There is a fundamental difference between advising on risk and capitalizing on it. The legal market is saturated with practitioners who can navigate the labyrinth of existing OFAC regulations – a complex but ultimately defined task. The high-value practice is built by architects who see the fractures in the geopolitical landscape not as risks to be managed, but as voids where entire new markets will be born. The core legal question is not “is this sanctioned?” but “what is the legal framework for the day after it isn’t?”
This is the foundational principle of a high-value, global practice: find the gap between geopolitical stasis and commercial ambition. It is in this void – where the jurisdictions of international trade bodies, national security agencies, and sovereign property laws become a blurry, overlapping map – that premium legal work is forged. This isn’t about compliance with the world as it is; it’s about architecting the commercial and legal pathways for the world that is about to be.
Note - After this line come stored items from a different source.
import Mathlib.Analysis.SpecialFunctions.SmoothTransition
import Mathlib.Analysis.Calculus.ContDiff.Deriv
import Mathlib.Analysis.Calculus.Deriv.MeanValue
import Mathlib.Analysis.Calculus.Deriv.Slope
import Mathlib.MeasureTheory.Integral.IntervalIntegral.FundThmCalculus
import HarnessLib

/-!
# A smooth convex cut-off: constant near `0`, the identity beyond `ε`

Topic `Literature/Analysis/Calculus`. For every `ε > 0` there is a smooth function
`f_ε : ℝ → ℝ` which is **positive**, **constant on `(−∞, ε/2]`**, **equal to `x` for `x ≥ ε`**,
**convex** (`f_ε'' ≥ 0`) with `0 ≤ f_ε' ≤ 1`, and which therefore satisfies `f_ε ≤ ε` on
`(−∞, ε]` and the tangent-line bounds `0 ≤ f_ε(x) − x f_ε'(x) ≤ ε` for `x ≥ 0`
(`exists_smooth_convex_cutoff`). This is the regularisation used to smooth `|W⁺|^{1/3}` at the
zero locus of `W⁺` in Gursky–LeBrun 1999, proof of Lemma 4 ("for each `ε > 0`, let
`f_ε : [0,∞) → (0,∞)` be a smooth positive function which is constant on `[0,ε/2]`, satisfies
`f_ε(x) = x` for `x > ε`, and has non-negative second derivative everywhere"), whose existence is
asserted there without proof; the same device regularises `|s|^p`-type functions elsewhere.

Construction: `φ(x) = smoothTransition(2x/ε − 1)` (Mathlib's smooth monotone transition, `0` on
`(−∞, ε/2]`, `1` on `[ε, ∞)`) and `f(x) = x − ∫_ε^x (1 − φ(t)) dt`, so that `f' = φ`.

No definitions and no statements of `Prop` type are introduced (an existence theorem).

## References

* M. J. Gursky, C. LeBrun, *On Einstein manifolds of positive sectional curvature*, Ann. Global
  Anal. Geom. 17 (1999) 315–328 (arXiv:math/9807055), §3, proof of Lemma 4. [GurskyLebrun1999]
-/

noncomputable section

open Set Real intervalIntegral MeasureTheory
open scoped ContDiff Topology

namespace Literature.Analysis.Calculus

/-- **A smooth convex cut-off** (the `f_ε` of Gursky–LeBrun 1999, proof of Lemma 4, with its
properties made explicit): for `ε > 0` there is `f : ℝ → ℝ` of class `C^∞` with
(1) `f > 0`; (2) `f(x) = f(0)` for `x ≤ ε/2`; (3) `f(x) = x` for `x ≥ ε`; (4) `0 ≤ f' ≤ 1`;
(5) `f'' ≥ 0`; (6) `f(x) ≤ ε` for `x ≤ ε`; (7) `0 ≤ f(x) − x f'(x) ≤ ε` for `x ≥ 0`.
[cite: GurskyLebrun1999, §3, proof of Lemma 4] -/
theorem exists_smooth_convex_cutoff {ε : ℝ} (hε : 0 < ε) :
    ∃ f : ℝ → ℝ, ContDiff ℝ ∞ f ∧ (∀ x, 0 < f x) ∧ (∀ x, x ≤ ε / 2 → f x = f 0) ∧
      (∀ x, ε ≤ x → f x = x) ∧ (∀ x, 0 ≤ deriv f x ∧ deriv f x ≤ 1) ∧
      (∀ x, 0 ≤ deriv (deriv f) x) ∧ (∀ x, x ≤ ε → f x ≤ ε) ∧
      (∀ x, 0 ≤ x → 0 ≤ f x - x * deriv f x ∧ f x - x * deriv f x ≤ ε) := by
  -- the profile `φ = f'`
  set φ : ℝ → ℝ := fun x ↦ smoothTransition (2 * x / ε - 1) with hφ_def
  have hφ_smooth : ContDiff ℝ ∞ φ :=
    Real.smoothTransition.contDiff.comp ((contDiff_const.mul contDiff_id).div_const _ |>.sub
      contDiff_const)
  have hφ_cont : Continuous φ := hφ_smooth.continuous
  have hφ_zero : ∀ x, x ≤ ε / 2 → φ x = 0 := fun x hx ↦ by
    apply smoothTransition.zero_of_nonpos
    rw [sub_nonpos, div_le_one hε]
    linarith
  have hφ_one : ∀ x, ε ≤ x → φ x = 1 := fun x hx ↦ by
    apply smoothTransition.one_of_one_le
    rw [le_sub_iff_add_le, le_div_iff₀ hε]
    linarith
  have hφ_nonneg : ∀ x, 0 ≤ φ x := fun x ↦ smoothTransition.nonneg _
  have hφ_le_one : ∀ x, φ x ≤ 1 := fun x ↦ smoothTransition.le_one _
  have hφ_lt_one : ∀ x, x < ε → φ x < 1 := fun x hx ↦ by
    apply smoothTransition.lt_one_of_lt_one
    rw [sub_lt_iff_lt_add, div_lt_iff₀ hε]
    linarith
  have hφ_mono : Monotone φ := fun x y hxy ↦
    Real.smoothTransition.monotone (by
      apply sub_le_sub_right
      exact div_le_div_of_nonneg_right (by linarith) hε.le)
  -- the cut-off
  set f : ℝ → ℝ := fun x ↦ x - ∫ t in ε..x, (1 - φ t) with hf_def
  have hI : ∀ x, HasDerivAt (fun u ↦ ∫ t in ε..u, (1 - φ t)) (1 - φ x) x := fun x ↦
    ((continuous_const.sub hφ_cont).integral_hasStrictDerivAt ε x).hasDerivAt
  have hf_deriv : ∀ x, HasDerivAt f (φ x) x := fun x ↦ by
    have h2 : HasDerivAt (fun y ↦ y - ∫ t in ε..y, (1 - φ t)) (1 - (1 - φ x)) x :=
      (hasDerivAt_id' x).sub (hI x)
    rwa [sub_sub_cancel] at h2
  have hderiv : deriv f = φ := funext fun x ↦ (hf_deriv x).deriv
  have hf_diff : Differentiable ℝ f := fun x ↦ (hf_deriv x).differentiableAt
  have hf_smooth : ContDiff ℝ ∞ f := by
    rw [contDiff_infty_iff_deriv]
    exact ⟨hf_diff, by rwa [hderiv]⟩
  have hf_mono : Monotone f := monotone_of_deriv_nonneg hf_diff fun x ↦ by
    rw [hderiv]; exact hφ_nonneg x
  -- (3) `f = id` beyond `ε`
  have hf_id : ∀ x, ε ≤ x → f x = x := fun x hx ↦ by
    have h0 : ∫ t in ε..x, (1 - φ t) = 0 := by
      rw [show (0 : ℝ) = ∫ _ in ε..x, (0 : ℝ) by simp]
      refine integral_congr fun t ht ↦ ?_
      rw [uIcc_of_le hx] at ht
      simp [hφ_one t ht.1]
    simp [hf_def, h0]
  -- (2) `f` is constant on `(−∞, ε/2]`
  have hf_const : ∀ x, x ≤ ε / 2 → f x = f 0 := fun x hx ↦ by
    have hsub : (∫ t in ε..x, (1 - φ t)) - ∫ t in ε..(0 : ℝ), (1 - φ t) =
        ∫ t in (0 : ℝ)..x, (1 - φ t) :=
      integral_interval_sub_left ((continuous_const.sub hφ_cont).intervalIntegrable _ _)
        ((continuous_const.sub hφ_cont).intervalIntegrable _ _)
    have hx1 : ∫ t in (0 : ℝ)..x, (1 - φ t) = x := by
      have : ∫ t in (0 : ℝ)..x, (1 - φ t) = ∫ _ in (0 : ℝ)..x, (1 : ℝ) := by
        refine integral_congr fun t ht ↦ ?_
        have htε : t ≤ ε / 2 := by
          rcases le_total 0 x with h0x | hx0
          · rw [uIcc_of_le h0x] at ht; exact ht.2.trans hx
          · rw [uIcc_of_ge hx0] at ht; exact ht.2.trans (by linarith)
        simp [hφ_zero t htε]
      rw [this, intervalIntegral.integral_const, smul_eq_mul, mul_one, sub_zero]
    simp only [hf_def]
    linarith
  -- (1) positivity: `f 0 = ∫₀^ε (1 − φ) > 0`
  have hf0_pos : 0 < f 0 := by
    have : f 0 = ∫ t in (0 : ℝ)..ε, (1 - φ t) := by
      simp only [hf_def, integral_symm ε 0]
      ring
    rw [this]
    exact intervalIntegral_pos_of_pos_on ((continuous_const.sub hφ_cont).intervalIntegrable _ _)
      (fun t ht ↦ by linarith [hφ_lt_one t ht.2]) hε
  have hf_pos : ∀ x, 0 < f x := fun x ↦ by
    rcases le_total x 0 with hx | hx
    · rw [hf_const x (hx.trans (by linarith))]; exact hf0_pos
    · exact hf0_pos.trans_le (hf_mono hx)
  -- (7) the tangent-line function `g = f − x f'` is antitone on `[0, ∞)`
  set g : ℝ → ℝ := fun x ↦ f x - x * φ x with hg_def
  have hφ_deriv : ∀ x, HasDerivAt φ (deriv φ x) x := fun x ↦
    ((hφ_smooth.differentiable (by simp)) x).hasDerivAt
  have hg_deriv : ∀ x, HasDerivAt g (-(x * deriv φ x)) x := fun x ↦ by
    have h2 : HasDerivAt (fun y ↦ f y - y * φ y) (φ x - (1 * φ x + x * deriv φ x)) x :=
      (hf_deriv x).sub ((hasDerivAt_id' x).mul (hφ_deriv x))
    have h3 : φ x - (1 * φ x + x * deriv φ x) = -(x * deriv φ x) := by ring
    rwa [h3] at h2
  have hg_anti : AntitoneOn g (Ici 0) :=
    antitoneOn_of_deriv_nonpos (convex_Ici 0)
      (fun x _ ↦ (hg_deriv x).continuousAt.continuousWithinAt)
      (fun x _ ↦ (hg_deriv x).differentiableAt.differentiableWithinAt)
      fun x hx ↦ by
        rw [interior_Ici] at hx
        rw [(hg_deriv x).deriv, neg_nonpos]
        exact mul_nonneg hx.le hφ_mono.deriv_nonneg
  have hg_ε : g ε = 0 := by
    simp only [hg_def, hf_id ε le_rfl, hφ_one ε le_rfl]
    ring
  have hg_0 : g 0 = f 0 := by simp [hg_def]
  have hf0_le : f 0 ≤ ε := by
    have := hf_mono (show (0 : ℝ) ≤ ε from hε.le)
    rwa [hf_id ε le_rfl] at this
  refine ⟨f, hf_smooth, hf_pos, hf_const, hf_id, fun x ↦ ?_, fun x ↦ ?_, fun x hx ↦ ?_,
    fun x hx ↦ ?_⟩
  · rw [hderiv]; exact ⟨hφ_nonneg x, hφ_le_one x⟩
  · rw [hderiv]; exact hφ_mono.deriv_nonneg
  · calc f x ≤ f ε := hf_mono hx
      _ = ε := hf_id ε le_rfl
  · rw [hderiv]
    change 0 ≤ g x ∧ g x ≤ ε
    rcases le_total x ε with hxε | hεx
    · constructor
      · rw [← hg_ε]; exact hg_anti hx hε.le hxε
      · calc g x ≤ g 0 := hg_anti (le_refl (0 : ℝ)) hx hx
          _ = f 0 := hg_0
          _ ≤ ε := hf0_le
    · have : g x = 0 := by
        simp only [hg_def, hf_id x hεx, hφ_one x hεx]
        ring
      rw [this]
      exact ⟨le_rfl, hε.le⟩

end Literature.Analysis.Calculus

end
Enter the 2014 Cuba détente. The fact that the subsequent Trump administration aggressively refroze the thaw is immaterial; the brief opening remains the perfect case study for this “geopolitical gap” thesis. For a fleeting moment, a seismic event cracked open a dormant market, and the core legal work wasn’t updating compliance manuals; it was architecting the foundational scaffolding for an entire economy against a backdrop of profound political risk. For finance lawyers, it was structuring joint ventures that anticipated the exact kind of political reversal that occurred. For real estate counsel, it was navigating the minefield of 60-year-old expropriation claims to unlock beachfront for hotel development, knowing the window could slam shut. For construction practices, it was negotiating the agreements to build the first modern resorts – all while pricing in the existential risk of a policy shift. The reversal doesn’t invalidate the example; it proves the thesis. The highest value lies in structuring opportunity in the face of maximum uncertainty.
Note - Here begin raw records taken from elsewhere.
/-- **[IUTchI] Prop. 2.4 (ii) AS TYPED at the genuine 𝔛-datum over `P : SpecialFibreTower.PiData`, with "this
observation" supplied from its printed inputs** — abc-iut-w4-d063's `prop24ii_ofPiData (P) (hadm) (hLev)` with
`hLev := levelObservation_of_cosetTrees …` for the genuine quotient tower `qTowerOfSpecialFibreTower … P.admKer_normal_pi`.
Laws: `hadm` (the admissible kernels shrink to `1`), (A1-arith) and (A3-arith) per level; data: per-level arithmetic
verticial subgroups and node/branch data of the quotient charts.
([IUTchI] Prop 2.4(ii) pp.50-51) [claim: Mochizuki2012, status: disputed] -/
theorem prop24ii_ofPiData_of_cosetTrees (P : SpecialFibreTower.PiData X d S T)
    (hadm : ∀ U ∈ 𝓝 (1 : ↥X.DeltaTemp), ∃ j, ((T.admKer j : Subgroup ↥X.DeltaTemp) : Set ↥X.DeltaTemp) ⊆ U)
    {V : ℕ → Type*}
    (Pv : ∀ j, V j → Subgroup ((qTowerOfSpecialFibreTower X T d S h36 Sigma SigmaHat hsub hne hprime hp TpH HatH hle
      cuspMeetsH P.admKer_normal_pi).Q j).Hat)
    (hPv : ∀ j v, Pv j v ≤ ((qTowerOfSpecialFibreTower X T d S h36 Sigma SigmaHat hsub hne hprime hp TpH HatH hle
      cuspMeetsH P.admKer_normal_pi).Q j).ι.range)
    {E : ℕ → Type*} (src tgt : ∀ j, E j → V j)
    (c₁ c₂ : ∀ j, E j → ((qTowerOfSpecialFibreTower X T d S h36 Sigma SigmaHat hsub hne hprime hp TpH HatH hle
      cuspMeetsH P.admKer_normal_pi).Q j).Tp)
    (hA1 : ∀ (j : ℕ) (Λ : Subgroup X.PiTemp), IsCompact (Λ : Set X.PiTemp) → Λ ≠ ⊥ →
        IsOpen (Λ.map X.augGK.toMonoidHom : Set X.GK) → ∀ γ : ((qTowerOfSpecialFibreTower X T d S h36 Sigma SigmaHat hsub hne hprime hp TpH HatH hle cuspMeetsH P.admKer_normal_pi).Q j).Hat,
          MulAut.conj γ • Λ.map (((qTowerOfSpecialFibreTower X T d S h36 Sigma SigmaHat hsub hne hprime hp TpH HatH hle cuspMeetsH P.admKer_normal_pi).qhat j).comp X.toHat.toMonoidHom) ≤ ((qTowerOfSpecialFibreTower X T d S h36 Sigma SigmaHat hsub hne hprime hp TpH HatH hle cuspMeetsH P.admKer_normal_pi).Q j).ι.range →
            ∃ (v : V j) (g : ((qTowerOfSpecialFibreTower X T d S h36 Sigma SigmaHat hsub hne hprime hp TpH HatH hle cuspMeetsH P.admKer_normal_pi).Q j).Hat), g ∈ ((qTowerOfSpecialFibreTower X T d S h36 Sigma SigmaHat hsub hne hprime hp TpH HatH hle cuspMeetsH P.admKer_normal_pi).Q j).ι.range ∧
              MulAut.conj γ • Λ.map (((qTowerOfSpecialFibreTower X T d S h36 Sigma SigmaHat hsub hne hprime hp TpH HatH hle cuspMeetsH P.admKer_normal_pi).qhat j).comp X.toHat.toMonoidHom) ≤ MulAut.conj g • Pv j v)
    (hA3 : ∀ (j : ℕ) (Λ : Subgroup X.PiTemp), IsCompact (Λ : Set X.PiTemp) → Λ ≠ ⊥ →
        IsOpen (Λ.map X.augGK.toMonoidHom : Set X.GK) → ∀ (v w : V j) (g h γ : ((qTowerOfSpecialFibreTower X T d S h36 Sigma SigmaHat hsub hne hprime hp TpH HatH hle cuspMeetsH P.admKer_normal_pi).Q j).Hat),
          MulAut.conj γ • Λ.map (((qTowerOfSpecialFibreTower X T d S h36 Sigma SigmaHat hsub hne hprime hp TpH HatH hle cuspMeetsH P.admKer_normal_pi).qhat j).comp X.toHat.toMonoidHom) ≤ MulAut.conj g • Pv j v →
          MulAut.conj γ • Λ.map (((qTowerOfSpecialFibreTower X T d S h36 Sigma SigmaHat hsub hne hprime hp TpH HatH hle cuspMeetsH P.admKer_normal_pi).qhat j).comp X.toHat.toMonoidHom) ≤ MulAut.conj h • Pv j w →
            (v = w ∧ g⁻¹ * h ∈ Pv j v) ∨
            (∃ (e : E j) (k : ((qTowerOfSpecialFibreTower X T d S h36 Sigma SigmaHat hsub hne hprime hp TpH HatH hle cuspMeetsH P.admKer_normal_pi).Q j).Hat), ∃ p ∈ Pv j (src j e), ∃ q ∈ Pv j (tgt j e),
              (src j e = v ∧ tgt j e = w ∧ g = k * ((qTowerOfSpecialFibreTower X T d S h36 Sigma SigmaHat hsub hne hprime hp TpH HatH hle cuspMeetsH P.admKer_normal_pi).Q j).ι (c₁ j e) * p ∧ h = k * ((qTowerOfSpecialFibreTower X T d S h36 Sigma SigmaHat hsub hne hprime hp TpH HatH hle cuspMeetsH P.admKer_normal_pi).Q j).ι (c₂ j e) * q) ∨
              (src j e = w ∧ tgt j e = v ∧ h = k * ((qTowerOfSpecialFibreTower X T d S h36 Sigma SigmaHat hsub hne hprime hp TpH HatH hle cuspMeetsH P.admKer_normal_pi).Q j).ι (c₁ j e) * p ∧ g = k * ((qTowerOfSpecialFibreTower X T d S h36 Sigma SigmaHat hsub hne hprime hp TpH HatH hle cuspMeetsH P.admKer_normal_pi).Q j).ι (c₂ j e) * q)) ∨
            (∃ (u : V j) (f : ((qTowerOfSpecialFibreTower X T d S h36 Sigma SigmaHat hsub hne hprime hp TpH HatH hle cuspMeetsH P.admKer_normal_pi).Q j).Hat),
              (∃ (e : E j) (k : ((qTowerOfSpecialFibreTower X T d S h36 Sigma SigmaHat hsub hne hprime hp TpH HatH hle cuspMeetsH P.admKer_normal_pi).Q j).Hat), ∃ p ∈ Pv j (src j e), ∃ q ∈ Pv j (tgt j e),
                (src j e = v ∧ tgt j e = u ∧ g = k * ((qTowerOfSpecialFibreTower X T d S h36 Sigma SigmaHat hsub hne hprime hp TpH HatH hle cuspMeetsH P.admKer_normal_pi).Q j).ι (c₁ j e) * p ∧ f = k * ((qTowerOfSpecialFibreTower X T d S h36 Sigma SigmaHat hsub hne hprime hp TpH HatH hle cuspMeetsH P.admKer_normal_pi).Q j).ι (c₂ j e) * q) ∨
                (src j e = u ∧ tgt j e = v ∧ f = k * ((qTowerOfSpecialFibreTower X T d S h36 Sigma SigmaHat hsub hne hprime hp TpH HatH hle cuspMeetsH P.admKer_normal_pi).Q j).ι (c₁ j e) * p ∧ g = k * ((qTowerOfSpecialFibreTower X T d S h36 Sigma SigmaHat hsub hne hprime hp TpH HatH hle cuspMeetsH P.admKer_normal_pi).Q j).ι (c₂ j e) * q)) ∧
              (∃ (e : E j) (k : ((qTowerOfSpecialFibreTower X T d S h36 Sigma SigmaHat hsub hne hprime hp TpH HatH hle cuspMeetsH P.admKer_normal_pi).Q j).Hat), ∃ p ∈ Pv j (src j e), ∃ q ∈ Pv j (tgt j e),
                (src j e = u ∧ tgt j e = w ∧ f = k * ((qTowerOfSpecialFibreTower X T d S h36 Sigma SigmaHat hsub hne hprime hp TpH HatH hle cuspMeetsH P.admKer_normal_pi).Q j).ι (c₁ j e) * p ∧ h = k * ((qTowerOfSpecialFibreTower X T d S h36 Sigma SigmaHat hsub hne hprime hp TpH HatH hle cuspMeetsH P.admKer_normal_pi).Q j).ι (c₂ j e) * q) ∨
                (src j e = w ∧ tgt j e = u ∧ h = k * ((qTowerOfSpecialFibreTower X T d S h36 Sigma SigmaHat hsub hne hprime hp TpH HatH hle cuspMeetsH P.admKer_normal_pi).Q j).ι (c₁ j e) * p ∧ f = k * ((qTowerOfSpecialFibreTower X T d S h36 Sigma SigmaHat hsub hne hprime hp TpH HatH hle cuspMeetsH P.admKer_normal_pi).Q j).ι (c₂ j e) * q)))) :
    (ofSpecialFibre X d S h36 Sigma SigmaHat hsub hne hprime hp TpH HatH hle cuspMeetsH).Prop24ii :=
  prop24ii_ofPiData X T d S h36 Sigma SigmaHat hsub hne hprime hp TpH HatH hle cuspMeetsH P hadm
    (Prop24QTower.levelObservation_of_cosetTrees _ Pv hPv src tgt c₁ c₂ hA1 hA3)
But this pattern is not unique to Cuba. It is a recurring cycle. We saw it with:
The fall of the Soviet Union: The gold rush for lawyers in the 1990s was not in interpreting existing commercial codes, but in the fundamental battle to define private property. The lucrative work was in architecting the privatization of massive state-owned oil and gas assets, creating the legal structures for foreign investment where none had existed.
China’s entry into the WTO: The high-value work was not in tariff analysis, but in crafting the complex joint venture that allowed Western capital to flow into a restricted communist economy.
The next frontiers are already visible. Watch the international pages, not the legal journals. A potential nuclear deal with Iran would instantly unlock a sophisticated market of 80 million people, creating a Cuban-style void on a massive scale. The legal work will be in navigating sanctions snapback provisions, repatriating frozen assets, and untangling decades of commercial claims. The melting of the Arctic is creating new shipping lanes in a legal vacuum, raising novel questions of sovereignty, environmental liability, and maritime law that the existing frameworks are unequipped to handle. The global scramble for critical minerals to power the energy transition is forcing Western companies into unstable jurisdictions, where the most valuable lawyer is not the one who knows contract law, but the one who can architect a deal that survives a coup.
The conflation of an “international law” practice with a “geopolitical gap” practice is a dangerous oversimplification. The former helps a client operate within the world’s existing borders and rules. The latter helps a client build a business model for when those borders and rules are fundamentally redrawn. The political event is just the catalyst; the jurisdictional ambiguity is the product.